The difference between the odds of winning and the payoff odds is the house edge. On gambling machines, the difference between the house edge and 100% is the payback percentage. If a slot machine has a 10% edge over the player, the payback percentage is 90%.

Here's the tricky thing about modern slot machines though:

You have no way of knowing the probability of getting any of the symbols. Since the games are computerized, you could have any conceivable probability of getting any single symbol. Some symbols might be programmed to turn up 1/5 of the time, while others might be programmed to come up only 1/25 of the time.

This advance in slot machine technology has enabled casinos to offer huge jackpots on slot machine games. The trade-off is that you're playing a game where you have no idea what the house edge is.

We call this "opacity".

Other casino games (including video poker), have "transparent" odds. In a game of blackjack, for example, you know how many cards are in the deck. You know the probability of getting an ace of spades. You can use this knowledge to calculate the house edge for the game.

In fact, you can calculate the house edge for every casino game on the floor besides slot machines.

But why are video poker games also transparent when slot machine games are not?

Here's How a video poker game works:

You input your money. You wager between 1 and 5 coins. You press the "deal" button.

The game "deals" you 5 playing cards. You get to choose to keep or discard each of those cards.

The game deals your replacement cards for the cards you discarded. The value of your final poker hand determines your payoff.

But the computer that generates the results on a video poker game bases the probabilities on actual playing card probabilities, which are all known.

For example, you know that there's a 1 in 4 chance of getting a card of a suit. There's a 1 in 13 chance of getting a card of a ranking.

If you know the odds of winning and the payoff amount, you can calculate the house edge for the game.

In our view, this fact alone makes video poker far superior to slot machines.

But the transparency of the odds behind the game is not the only difference. Another major difference between slot and video poker is what we call "agency".
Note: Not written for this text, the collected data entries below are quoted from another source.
/-!
# A cut-count mass transport for finite classes of a pointing forest — a replacement for the
# bag construction in the proof of Timár 2006, Thm. 5.5

Barrier catalogue `Literature/Barriers/CriticalPhenomena/`; a brick of the programme proving
Timár's Thm. 5.5 (`Timar2006_finiteLevelUnion`, `TimarCriticalNonunimodular.lean`; Á. Timár,
*Percolation on nonunimodular transitive graphs*, Ann. Probab. 34 (2006) 2344–2364, §5,
pp. 2358–2360). The printed proof ends by comparing two expected degrees: the forest `F` on the
encounter points of a class `L₀` of the 1-partition (out-degree `≥ 3` at every point: "every
point `x` in `F` has degree `≥ 3` because each element of `W` is incident to at least one edge for
each infinite component that results from the component of `x` after the deletion of `x`") is
thinned through bags and leaders to a forest `Φ` of expected degree `> 2μ`, while its exhaustion
`R_i` along the finite unions of levels of Prop. 5.4 has only finite components and hence expected
degree `≤ 2μ` by Lemma 5.1; "the sequence `(R_i)_i` exhausts `Φ` … This contradicts the fact that
the expected degree in `Φ` is `> 2μ`."

This file PROVES a variant of that endgame which needs neither bags, leaders, the extra
percolation nor Lemma 5.1. Partition the points of `F` into the FINITE classes `Q` cut out by a
finite union of levels (finite by the standing assumption of the proof, "all connected components
in `C ∩ L` are finite"). Deterministically (`card_add_two_le_sum_encard_cut`): `F` is acyclic and
every point of `Q` has at least `3` out-targets, while at most `2(|Q| - 1)` pointing pairs have
both ends in `Q` (`card_filter_adj_add_two_le`), so **at least `|Q| + 2` out-edges of points of
`Q` leave `Q`**. Spreading the number `cut(x)` of out-edges of `x` leaving its class equally over
the class (the cluster-averaging transport of the proof of Lemma 5.1, applied to cut counts instead
of degrees, `cutTransport`) and applying the nonunimodular MTP (Lemma 2.2 in its random form,
`lintegral_tsum_eq_inv_autWeight_mul`) with the weight bound `w(x) ≤ B w(y)` inside a class
(`B = μ` for a class of the 1-partition) gives, on an abstract invariant space and for every
equivariant choice of the classes and the cut counts (`measure_le_mul_lintegral_cut`),

  `P(o ∈ D) ≤ B · E[cut(o); o ∈ D]`      (`D` = the points of the forest).

Along the exhaustion of Prop. 5.4 the left side is a positive constant while `E[cut_i(o)] → 0`
(every out-edge is realised by an open path meeting finitely many levels), which is the
contradiction proving Thm. 5.5 on this route. The abstract setting (a measure on `Ω` preserved by
measurable maps `act γ`, `γ ∈ Aut(G)`) is that of `TimarMassTransport.lean`.

## References

* Á. Timár, Ann. Probab. 34 (2006) 2344–2364 (arXiv:math/0702875), §5: proof of Thm. 5.5
  (the forest `F`, degrees `≥ 3`, the exhaustion `R_i`, the final contradiction), Lemma 5.1
  (proof: the cluster-averaging transport), Lemma 2.2. [Timar2006]
* R. Lyons, Y. Peres, *Probability on Trees and Networks*, CUP 2016, Exercise 7.3 (a finite set
  `K` of vertices of a forest with all degrees `≥ 3` has at least `|K| + 2` edges leaving it),
  §8.2 ((8.10)). [LyonsPeres2016]
-/

noncomputable section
On a slot machine game, you have no decisions to make besides how much you wager and how many paylines you activate. You can also choose which game to play, but since the odds are opaque, this choice doesn't amount to much.

On the other hand, on a video poker game, you get to decide which cards to keep and which cards to throw away. This means that you're making decisions that matter to your odds of winning.

It's like having the choice of hitting or standing in a blackjack game, or of betting, raising, or folding in a real multiplayer poker game. Making correct decisions gives you a better chance of winning, and making poor decisions gives you a worse chance of winning.

The payback percentages that are posted on various websites and in books on video poker assume that you're making the correct decisions all the time. Most players don't play at this level, so they can assume that their payback percentage is at least 1% lower than what's published on these sites and in these books.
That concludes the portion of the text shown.